The performance of deep learning models is known to scale with data quantity and diversity. In pathology, as in many other medical imaging domains, the availability of labeled images for a specific task is often limited. Self-supervised learning techniques have enabled the use of vast amounts of unlabeled data to train large-scale neural networks, i.e., foundation models, that can address the limited data problem by providing semantically rich feature vectors that can generalize well to new tasks with minimal training effort increasing model performance and robustness. In this work, we investigate the use of foundation models for mitotic figure classification. The mitotic count, which can be derived from this classification task, is an independent prognostic marker for specific tumors and part of certain tumor grading systems. In particular, we investigate the data scaling laws on multiple current foundation models and evaluate their robustness to unseen tumor domains. Next to the commonly used linear probing paradigm, we also adapt the models using low-rank adaptation (LoRA) of their attention mechanisms. We compare all models against end-to-end-trained baselines, both CNNs and Vision Transformers. Our results demonstrate that LoRA-adapted foundation models provide superior performance to those adapted with standard linear probing, reaching performance levels close to 100% data availability with only 10% of training data. Furthermore, LoRA-adaptation of the most recent foundation models almost closes the out-of-domain performance gap when evaluated on unseen tumor domains. However, full fine-tuning of traditional architectures still yields competitive performance.

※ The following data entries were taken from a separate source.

import Summits.AtomisticToContinuum.Crystallization.Theorems.HullExactificationCascadeHullGoodEverywhereDefs

/-!
# `HullGoodEverywhere` (route `HullExactificationCascade`, item D): API of the goodness predicate

Unbundling of `PatternGood P R₀ S y` (see `…HullGoodEverywhereDefs`) for a `δ`-separated `S` and
a pattern `P` of unit vectors: the local scale `d = dist(y, S ∖ {y})` lies in `[δ, R₀]`, the
shell consists of the `|P|` labelled neighbours `q v`, `v ∈ P`, at distances in
`[19d/20, 21d/20]`, one of them AT distance `d`, every other point of `S` is at distance
`≥ 13d/10`, and `d⁻¹ (q v - y)` is within `1/20` of `A v` (`PatternGood.exists_data`); conversely
such data give `PatternGood` (`patternGood_of_data`).  Consequences: translation invariance
(`PatternGood.translate`, `SiteGood.translate`) and the passage `SiteGood ↔ PatternGood fcc ∨ hcp`.
-/

noncomputable section

namespace Summit.AtomisticToContinuum.Crystallization.Theorems

open Literature.MathematicalPhysics.StatisticalMechanics Literature.Geometry.DiscreteGeometry
open Filter Topology Metric

/-! ## The local scale `dist(y, S ∖ {y})` -/

/-- The set of distances from `y` to the other points of `S` is bounded below (by `0`).
[folklore] -/
theorem hge_bddBelow_dists (S : Set (EuclideanSpace ℝ (Fin 3))) (y : (EuclideanSpace ℝ (Fin 3))) : BddBelow ((fun z => dist z y) '' (S \ {y})) :=
  ⟨0, by rintro _ ⟨z, -, rfl⟩; exact dist_nonneg⟩

/-- `dist(y, S ∖ {y}) ≤ dist z y` for every `z ∈ S`, `z ≠ y`. [folklore] -/
theorem hge_sInf_le_dist {S : Set (EuclideanSpace ℝ (Fin 3))} {y z : (EuclideanSpace ℝ (Fin 3))} (hz : z ∈ S) (hzy : z ≠ y) :
    sInf ((fun z => dist z y) '' (S \ {y})) ≤ dist z y :=
  csInf_le (hge_bddBelow_dists S y) ⟨z, ⟨hz, hzy⟩, rfl⟩

/-- A lower bound for all the distances from `y` to the other points of `S` bounds
`dist(y, S ∖ {y})` from below, provided `S ∖ {y}` is non-empty. [folklore] -/
theorem hge_le_sInf_dists {S : Set (EuclideanSpace ℝ (Fin 3))} {y : (EuclideanSpace ℝ (Fin 3))} {δ : ℝ} (hne : (S \ {y}).Nonempty)
    (h : ∀ z ∈ S, z ≠ y → δ ≤ dist z y) : δ ≤ sInf ((fun z => dist z y) '' (S \ {y})) :=
  le_csInf (hne.image _) (by rintro _ ⟨z, ⟨hz, hzy⟩, rfl⟩; exact h z hz hzy)

/-- If the distance `d > 0` is attained and is a lower bound, it is the local scale. [folklore] -/
theorem hge_sInf_dists_eq {S : Set (EuclideanSpace ℝ (Fin 3))} {y : (EuclideanSpace ℝ (Fin 3))} {d : ℝ} {z₀ : (EuclideanSpace ℝ (Fin 3))} (hz₀ : z₀ ∈ S) (hz₀y : z₀ ≠ y)
    (hz₀d : dist z₀ y = d) (h : ∀ z ∈ S, z ≠ y → d ≤ dist z y) :
    sInf ((fun z => dist z y) '' (S \ {y})) = d :=
  le_antisymm (hz₀d ▸ hge_sInf_le_dist hz₀ hz₀y) (hge_le_sInf_dists ⟨z₀, hz₀, hz₀y⟩ h)

/-! ## Radial pinning -/

/-- **Annulus.** If `d > 0`, `‖w‖ = 1` and `d⁻¹ u` is within `1/20` of `w`, then
`19d/20 ≤ ‖u‖ ≤ 21d/20`. [folklore] -/
theorem hge_annulus {d : ℝ} (hd : 0 < d) {u w : (EuclideanSpace ℝ (Fin 3))} (hw : ‖w‖ = 1)
    (h : dist (d⁻¹ • u) w ≤ 1 / 20) : 19 / 20 * d ≤ ‖u‖ ∧ ‖u‖ ≤ 21 / 20 * d := by
  have h1 : |‖d⁻¹ • u‖ - ‖w‖| ≤ 1 / 20 := (abs_norm_sub_norm_le _ _).trans (by rwa [← dist_eq_norm])
  rw [hw, norm_smul, norm_inv, Real.norm_of_nonneg hd.le, abs_le] at h1
  obtain ⟨h2, h3⟩ := h1
  have e : d * (d⁻¹ * ‖u‖) = ‖u‖ := by field_simp
  constructor
  · have := mul_le_mul_of_nonneg_left (by linarith : 19 / 20 ≤ d⁻¹ * ‖u‖) hd.le
    linarith
  · have := mul_le_mul_of_nonneg_left (by linarith : d⁻¹ * ‖u‖ ≤ 21 / 20) hd.le
    linarith

/-! ## Unbundling `PatternGood` -/

/-- **Data of a good site.** Let `S` be `δ`-separated (`δ > 0`), `y ∈ S`, and `P` a non-empty
pattern of unit vectors with `PatternGood P R₀ S y`.  Then with `d := dist(y, S ∖ {y})` there are
a linear isometry `A` and labelled neighbours `q : P → ℝ³` such that: `δ ≤ d ≤ R₀`; each `q v`
lies in `S ∖ {y}` at distance `< 13d/10` (indeed in `[19d/20, 21d/20]`) from `y` with
`dist (d⁻¹ (q v - y)) (A v) ≤ 1/20`; `q` is injective and exhausts the points of `S ∖ {y}` within
`13d/10`; every point of `S ∖ {y}` is at distance `≥ d`, and some `q v` is at distance exactly
`d`. [folklore] -/
theorem PatternGood.exists_data {P : Finset (EuclideanSpace ℝ (Fin 3))} {R₀ : ℝ} {S : Set (EuclideanSpace ℝ (Fin 3))} {y : (EuclideanSpace ℝ (Fin 3))} {δ : ℝ}
    (hδ : 0 < δ) (hP1 : ∀ v ∈ P, ‖v‖ = 1) (hPne : P.Nonempty)
    (hsep : ∀ p ∈ S, ∀ q ∈ S, p ≠ q → δ ≤ dist p q) (hy : y ∈ S) (h : PatternGood P R₀ S y) :
    ∃ (d : ℝ) (A : (EuclideanSpace ℝ (Fin 3)) →ₗᵢ[ℝ] (EuclideanSpace ℝ (Fin 3))) (q : ↥P → (EuclideanSpace ℝ (Fin 3))),
      sInf ((fun z => dist z y) '' (S \ {y})) = d ∧ δ ≤ d ∧ d ≤ R₀ ∧
      (∀ v, q v ∈ S ∧ q v ≠ y ∧ dist (q v) y < 13 / 10 * d ∧
        dist (d⁻¹ • (q v - y)) (A (v : (EuclideanSpace ℝ (Fin 3)))) ≤ 1 / 20 ∧
        19 / 20 * d ≤ dist (q v) y ∧ dist (q v) y ≤ 21 / 20 * d) ∧
      Function.Injective q ∧
      (∀ z ∈ S, z ≠ y → dist z y < 13 / 10 * d → ∃ v, q v = z) ∧
      (∀ z ∈ S, z ≠ y → d ≤ dist z y) ∧
      (∃ v, dist (q v) y = d) := by
  classical
  obtain ⟨d, hd⟩ : ∃ d : ℝ, sInf ((fun z => dist z y) '' (S \ {y})) = d := ⟨_, rfl⟩
  simp only [PatternGood] at h
  rw [hd] at h
  obtain ⟨hdR, A, e, he⟩ := h
  generalize hT : ({z : (EuclideanSpace ℝ (Fin 3)) | z ∈ S ∧ z ≠ y ∧ dist z y < 13 / 10 * d} : Set (EuclideanSpace ℝ (Fin 3))) = T at e he
  have hmemT : ∀ {z : (EuclideanSpace ℝ (Fin 3))}, z ∈ T ↔ z ∈ S ∧ z ≠ y ∧ dist z y < 13 / 10 * d := fun {z} => by
    rw [← hT]; rfl
  -- labelled neighbours
  set q : ↥P → (EuclideanSpace ℝ (Fin 3)) := fun v => ((e.symm v : ↥T) : (EuclideanSpace ℝ (Fin 3))) with hq_def
  have hqT : ∀ v, q v ∈ S ∧ q v ≠ y ∧ dist (q v) y < 13 / 10 * d := fun v => hmemT.1 (e.symm v).2
  have hqe : ∀ v, e (e.symm v) = v := fun v => Equiv.apply_symm_apply _ _
  have hqA : ∀ v, dist (d⁻¹ • (q v - y)) (A (v : (EuclideanSpace ℝ (Fin 3)))) ≤ 1 / 20 := fun v => by
    have := he (e.symm v)
    rwa [hqe v] at this
  -- the scale is positive: `S ∖ {y}` contains `q v₀`
  obtain ⟨v₀, hv₀⟩ := hPne
  have hne : (S \ {y}).Nonempty := ⟨q ⟨v₀, hv₀⟩, (hqT _).1, (hqT _).2.1⟩
  have hdle : ∀ z ∈ S, z ≠ y → d ≤ dist z y := fun z hz hzy => hd ▸ hge_sInf_le_dist hz hzy
  have hδd : δ ≤ d := by
    have key : δ ≤ sInf ((fun z => dist z y) '' (S \ {y})) :=
      hge_le_sInf_dists hne fun z hz hzy => by rw [dist_comm]; exact hsep y hy z hz hzy.symm
    rwa [hd] at key
  have hd0 : 0 < d := hδ.trans_le hδd
  have hann : ∀ v, 19 / 20 * d ≤ dist (q v) y ∧ dist (q v) y ≤ 21 / 20 * d := fun v => by
    have := hge_annulus hd0 (by rw [A.norm_map, hP1 _ v.2]) (hqA v)
    rwa [← dist_eq_norm] at this
  have hinj : Function.Injective q := fun v w hvw => by
    have : (e.symm v : ↥T) = e.symm w := Subtype.ext hvw
    exact e.symm.injective this
  have hsurj : ∀ z ∈ S, z ≠ y → dist z y < 13 / 10 * d → ∃ v, q v = z := fun z hz hzy hlt => by
    refine ⟨e ⟨z, hmemT.2 ⟨hz, hzy, hlt⟩⟩, ?_⟩
    simp only [hq_def, Equiv.symm_apply_apply]
  -- the minimum over the shell is the scale
  obtain ⟨vm, -, hvm⟩ := Finset.exists_min_image Finset.univ (fun v : ↥P => dist (q v) y)
    ⟨⟨v₀, hv₀⟩, Finset.mem_univ _⟩
  have hmin : dist (q vm) y = d := by
    refine le_antisymm ?_ (hdle _ (hqT vm).1 (hqT vm).2.1)
    by_contra hlt
    rw [not_le] at hlt
    -- every other point is at distance ≥ min (dist (q vm) y) (13d/10) > d
    have hlow : min (dist (q vm) y) (13 / 10 * d) ≤ d := by
      have key : min (dist (q vm) y) (13 / 10 * d) ≤ sInf ((fun z => dist z y) '' (S \ {y})) := by
        refine hge_le_sInf_dists hne fun z hz hzy => ?_
        by_cases hzT : dist z y < 13 / 10 * d
        · obtain ⟨v, rfl⟩ := hsurj z hz hzy hzT
          exact (min_le_left _ _).trans (hvm v (Finset.mem_univ _))
        · exact (min_le_right _ _).trans (not_lt.1 hzT)
      rwa [hd] at key
    rcases min_le_iff.1 hlow with h1 | h1 <;> linarith
  exact ⟨d, A, q, hd, hδd, hdR, fun v => ⟨(hqT v).1, (hqT v).2.1, (hqT v).2.2, hqA v, hann v⟩,
    hinj, hsurj, hdle, ⟨vm, hmin⟩⟩

/-- **Rebundling.** Conversely, labelled data as in `PatternGood.exists_data` give
`PatternGood P R₀ S y`: the bijection of the shell with `P` is the inverse of `v ↦ q v`.
[folklore] -/
theorem patternGood_of_data {P : Finset (EuclideanSpace ℝ (Fin 3))} {R₀ : ℝ} {S : Set (EuclideanSpace ℝ (Fin 3))} {y : (EuclideanSpace ℝ (Fin 3))} (d : ℝ)
    (A : (EuclideanSpace ℝ (Fin 3)) →ₗᵢ[ℝ] (EuclideanSpace ℝ (Fin 3))) (q : ↥P → (EuclideanSpace ℝ (Fin 3))) (hdR : d ≤ R₀)
    (hqS : ∀ v, q v ∈ S) (hqy : ∀ v, q v ≠ y) (hqlt : ∀ v, dist (q v) y < 13 / 10 * d)
    (hqA : ∀ v, dist (d⁻¹ • (q v - y)) (A (v : (EuclideanSpace ℝ (Fin 3)))) ≤ 1 / 20) (hinj : Function.Injective q)
    (hsurj : ∀ z ∈ S, z ≠ y → dist z y < 13 / 10 * d → ∃ v, q v = z)
    (hmin : ∃ v, dist (q v) y = d) (hle : ∀ z ∈ S, z ≠ y → d ≤ dist z y) :
    PatternGood P R₀ S y := by
  obtain ⟨vm, hvm⟩ := hmin
  have hsInf : sInf ((fun z => dist z y) '' (S \ {y})) = d :=
    hge_sInf_dists_eq (hqS vm) (hqy vm) hvm hle
  simp only [PatternGood]
  rw [hsInf]
  refine ⟨hdR, A, ?_⟩
  set T : Set (EuclideanSpace ℝ (Fin 3)) := {z : (EuclideanSpace ℝ (Fin 3)) | z ∈ S ∧ z ≠ y ∧ dist z y < 13 / 10 * d} with hT_def
  set f : ↥P → ↥T := fun v => ⟨q v, hqS v, hqy v, hqlt v⟩ with hf_def
  have hfb : Function.Bijective f := by
    refine ⟨fun v w hvw => hinj (congrArg Subtype.val hvw), fun t => ?_⟩
    obtain ⟨v, hv⟩ := hsurj t.1 t.2.1 t.2.2.1 t.2.2.2
    exact ⟨v, Subtype.ext hv⟩
  refine ⟨(Equiv.ofBijective f hfb).symm, fun t => ?_⟩
  obtain ⟨v, hv⟩ := hfb.2 t
  have hsv : (Equiv.ofBijective f hfb).symm t = v := by
    rw [Equiv.symm_apply_eq, Equiv.ofBijective_apply]
    exact hv.symm
  have htv : (t : (EuclideanSpace ℝ (Fin 3))) = q v := by
    rw [← hv]
  rw [hsv, htv]
  exact hqA v

/-! ## Translation invariance -/

/-- `PatternGood` is invariant under translations of the pair `(S, y)`. [folklore] -/
theorem PatternGood.translate {P : Finset (EuclideanSpace ℝ (Fin 3))} {R₀ : ℝ} {S : Set (EuclideanSpace ℝ (Fin 3))} {y : (EuclideanSpace ℝ (Fin 3))} {δ : ℝ}
    (hδ : 0 < δ) (hP1 : ∀ v ∈ P, ‖v‖ = 1) (hPne : P.Nonempty)
    (hsep : ∀ p ∈ S, ∀ q ∈ S, p ≠ q → δ ≤ dist p q) (hy : y ∈ S) (h : PatternGood P R₀ S y)
    (c : (EuclideanSpace ℝ (Fin 3))) : PatternGood P R₀ ((fun z => z + c) '' S) (y + c) := by
  obtain ⟨d, A, q, -, -, hdR, hq, hinj, hsurj, hle, ⟨vm, hvm⟩⟩ :=
    h.exists_data hδ hP1 hPne hsep hy
  refine patternGood_of_data d A (fun v => q v + c) hdR (fun v => Set.mem_image_of_mem _ (hq v).1)
    (fun v heq => (hq v).2.1 (add_right_cancel heq)) (fun v => ?_) (fun v => ?_)
    (fun v w hvw => hinj (add_right_cancel hvw)) ?_ ⟨vm, by rw [dist_add_right, hvm]⟩ ?_
  · rw [dist_add_right]; exact (hq v).2.2.1
  · rw [add_sub_add_right_eq_sub]; exact (hq v).2.2.2.1
  · rintro _ ⟨z, hz, rfl⟩ hzy hlt
    rw [dist_add_right] at hlt
    obtain ⟨v, rfl⟩ := hsurj z hz (fun h => hzy (by rw [h])) hlt
    exact ⟨v, rfl⟩
  · rintro _ ⟨z, hz, rfl⟩ hzy
    rw [dist_add_right]
    exact hle z hz fun h => hzy (by rw [h])

/-- The two patterns consist of unit vectors and are non-empty (twelve points each). [folklore] -/
theorem hge_patterns_unit_nonempty :
    ((∀ v ∈ fccKissingPattern, ‖v‖ = 1) ∧ fccKissingPattern.Nonempty) ∧
      ((∀ v ∈ hcpKissingPattern, ‖v‖ = 1) ∧ hcpKissingPattern.Nonempty) := by
  refine ⟨⟨fun v hv => norm_eq_one_of_mem_fccKissingPattern hv, ?_⟩,
    ⟨fun v hv => norm_eq_one_of_mem_hcpKissingPattern hv, ?_⟩⟩
  · rw [← Finset.card_pos, card_fccKissingPattern]; norm_num
  · rw [← Finset.card_pos, card_hcpKissingPattern]; norm_num

/-- `SiteGood` from `PatternGood` for either pattern. [folklore] -/
theorem PatternGood.siteGood {R₀ : ℝ} {S : Set (EuclideanSpace ℝ (Fin 3))} {y : (EuclideanSpace ℝ (Fin 3))}
    (h : PatternGood fccKissingPattern R₀ S y ∨ PatternGood hcpKissingPattern R₀ S y) :
    SiteGood S y := by
  rcases h with h | h
  · exact (siteGood_iff_patternGood h.1).2 (Or.inl h)
  · exact (siteGood_iff_patternGood h.1).2 (Or.inr h)

/-- `PatternGood` (for one of the two patterns) from `SiteGood` and a neighbour within `R₀`.
[folklore] -/
theorem SiteGood.patternGood {R₀ : ℝ} {S : Set (EuclideanSpace ℝ (Fin 3))} {y : (EuclideanSpace ℝ (Fin 3))} (h : SiteGood S y)
    (hb : ∃ z ∈ S, z ≠ y ∧ dist z y ≤ R₀) :
    PatternGood fccKissingPattern R₀ S y ∨ PatternGood hcpKissingPattern R₀ S y := by
  obtain ⟨z, hz, hzy, hzR⟩ := hb
  exact (siteGood_iff_patternGood ((hge_sInf_le_dist hz hzy).trans hzR)).1 h

/-- `SiteGood` is invariant under translations of the pair `(S, y)`, for `δ`-separated `S ∋ y`.
[folklore] -/
theorem SiteGood.translate {S : Set (EuclideanSpace ℝ (Fin 3))} {y : (EuclideanSpace ℝ (Fin 3))} {δ : ℝ} (hδ : 0 < δ)
    (hsep : ∀ p ∈ S, ∀ q ∈ S, p ≠ q → δ ≤ dist p q) (hy : y ∈ S) (h : SiteGood S y) (c : (EuclideanSpace ℝ (Fin 3))) :
    SiteGood ((fun z => z + c) '' S) (y + c) := by
  have h' := (siteGood_iff_patternGood le_rfl).1 h
  obtain ⟨⟨hf1, hfne⟩, ⟨hh1, hhne⟩⟩ := hge_patterns_unit_nonempty
  rcases h' with h' | h'
  · exact PatternGood.siteGood (Or.inl (h'.translate hδ hf1 hfne hsep hy c))
  · exact PatternGood.siteGood (Or.inr (h'.translate hδ hh1 hhne hsep hy c))

/-- For a finite configuration `x` and a vector `c`, the translated configuration has range
`(· + c) '' range x`. [folklore] -/
theorem hge_range_add_const {N : ℕ} (x : Fin N → (EuclideanSpace ℝ (Fin 3))) (c : (EuclideanSpace ℝ (Fin 3))) :
    Set.range (fun i => x i + c) = (fun z => z + c) '' Set.range x := by
  ext z
  simp only [Set.mem_range, Set.mem_image, exists_exists_eq_and]

end Summit.AtomisticToContinuum.Crystallization.Theorems

end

翻译：众所周知，深度学习模型的性能会随着数据量和多样性的增加而提升。在病理学领域，如同许多其他医学影像领域一样，针对特定任务的标注图像往往有限。自监督学习技术使得利用大量未标注数据训练大规模神经网络成为可能，即基础模型。这些模型通过提供语义丰富的特征向量，能够以最小的训练成本很好地泛化到新任务，从而解决数据有限的问题，同时提高模型性能和鲁棒性。在本研究中，我们探讨了基础模型在有丝分裂图像分类中的应用。通过该分类任务可推导出的有丝分裂计数，是特定肿瘤的独立预后标志物，也是某些肿瘤分级系统的一部分。具体而言，我们研究了多个当前主流基础模型的数据缩放规律，并评估了它们对未见肿瘤域的鲁棒性。除了常用的线性探测范式外，我们还通过对其注意力机制进行低秩自适应（LoRA）来调整模型。我们将所有模型与端到端训练的基线模型（包括CNN和Vision Transformer）进行了比较。我们的结果表明，经过LoRA自适应调整的基础模型性能优于采用标准线性探测调整的模型，仅使用10%的训练数据即可达到接近100%数据可用性的性能水平。此外，对最新基础模型进行LoRA自适应调整后，在未见肿瘤域上评估时，几乎消除了域外性能差距。然而，传统架构的完全微调仍然表现出具有竞争力的性能。